Combined with the fact that African American and Hispanic populations are growing – thirty percent of the population in South Carolina is now comprised of African-Americans while Hispanics have tripled in recent years – there is an urgent need for minority blood donations.
Wait: isn’t race just a social construct? Worse, when one listens to the CDC and understands what was publicized at Boise State, Black people could one day be banned from giving blood. With Black people having HIV/AIDS rates at eight times the white average, and STD’s at rates that dwarf their white counterparts, Black people might soon have their blood disqualified from the ranks of safe donors:
In 1983, the FDA ruled out donations from anyone who had lived in Haiti after 1977. Then it extended this prohibition to sub-Saharan Africa. Today, the Red Cross informs prospective donors that under FDA rules, “Persons who were born in or lived in Cameroon, Central African Republic, Chad, Congo, Equatorial Guinea, Gabon, Niger and Nigeria since 1977 cannot be blood donors.”
This isn’t racial animus. It’s just blunt math, based on the increased risk of a particular HIV type in these populations. The FDA has a similarly coarse rule against blood from anyone who has spent half a year in the United Kingdom, based on the threat of mad-cow disease. The problem isn’t racism; it’s the crudity of treating individuals according to group membership. Where does it end? When the FDA barred Haitian blood, Haitian groups asked why black Americans, whose HIV rate was higher than that of Haitians, weren’t similarly excluded. It was a good question, and it was never answered. (For an excellent analysis of similarities between the Haitian blood ban and the MSM blood ban, see Charlene Galarneau’s article, “Blood Donation, Deferral, and Discrimination,” in the American Journal of Bioethics .)
Not only do Black people refrain from donating blood, they also fail to check off the box on their drivers license that would make them organ donors:
Organ donor rates among African Americans hover around 10 or 15 percent – well below the national average. Meanwhile about 35 percent of patients waiting for a kidney are black…
Network president Howard Nathan says matching and transplantation are colorblind: A donor of any race could be a match for a recipient of any race. But he adds …
Nathan: There are some matching factors that do matter that are linked to race.
So, if most of the potential donors are white, blacks on the transplant list are at a disadvantage. It’s less likely that when a kidney becomes available – it will be a good match for an African American patient.

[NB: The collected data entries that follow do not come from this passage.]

import Summits.MatrixMultiplication.OmegaCensus.STPPSmallPatternKernelSearch122

/-!
# ω-census, `(1,2,2)^3` is infeasible in `ℤ/22` — kernel search, part

HONEST FRAMING (pub-omega census; verbatim): lottery ticket; floor = certified bounds/negative ranges.
Census STRUCTURE bookkeeping of the STPP track (seat pub-omega-stpp-3, gen 23; STRUCTURE row B5, the threshold column
`T2(H) = max {k : (1,2,2)^k ⊆ H}`, lower side), not progress on `ω`: small patterns in small groups bound no exponent.

Representative chunks of `STPP122Neg.search2 (zcode 22) 3` (`decide +kernel`, ≈ 103 s predicted);
assembled in `STPPSmallPatternNone122K3I.lean`.

References: H. Cohn, R. Kleinberg, B. Szegedy, C. Umans, FOCS 2005 (arXiv:math/0511460), Def. 5.1.
-/

set_option Elab.async false  -- several kernel pieces: elaborate sequentially (memory)

namespace Summit.MatrixMultiplication.OmegaCensus

namespace STPP122Neg

open STPP211Neg

/-- Kernel search, `ℤ/22`, `k = 3`, representatives [1] (≈ 52 s predicted). -/
theorem Z22k3v.s0 : search2 (zcode 22) 3 [1] = true := by
  decide +kernel

/-- Kernel search, `ℤ/22`, `k = 3`, representatives [2] (≈ 52 s predicted). -/
theorem Z22k3v.s1 : search2 (zcode 22) 3 [2] = true := by
  decide +kernel

end STPP122Neg

end Summit.MatrixMultiplication.OmegaCensus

The above sentence makes absolutely no sense. Why would a doctor say a donor’s race doesn’t matter, but then stress the importance of increasing Black donors so that “good matches” for Black people would be present? Though it has long been argued race is merely a “social construct”, Black people lack the white privilege of being able to enjoy their higher rates of organ donations:
LaKeisha Coleman, education coordinator with Mid-America Transplant Services, works with Bonds and others to tell black people about organ donation.
Blacks need more donors for certain organs such as kidneys and lungs because they’re harder to match outside of ethnic groups, she said.
Statistics from Mid-America Transplant Services, based in St. Louis, say that this year in the St. Louis region, 61 percent of black people eligible to sign donor permissions, have done so, compared to 93 percent of white people.
But if race is a social construct, why can’t Black people just receive an infusion from a white person or an organ from them?
Black people are charitable, they just don’t give blood.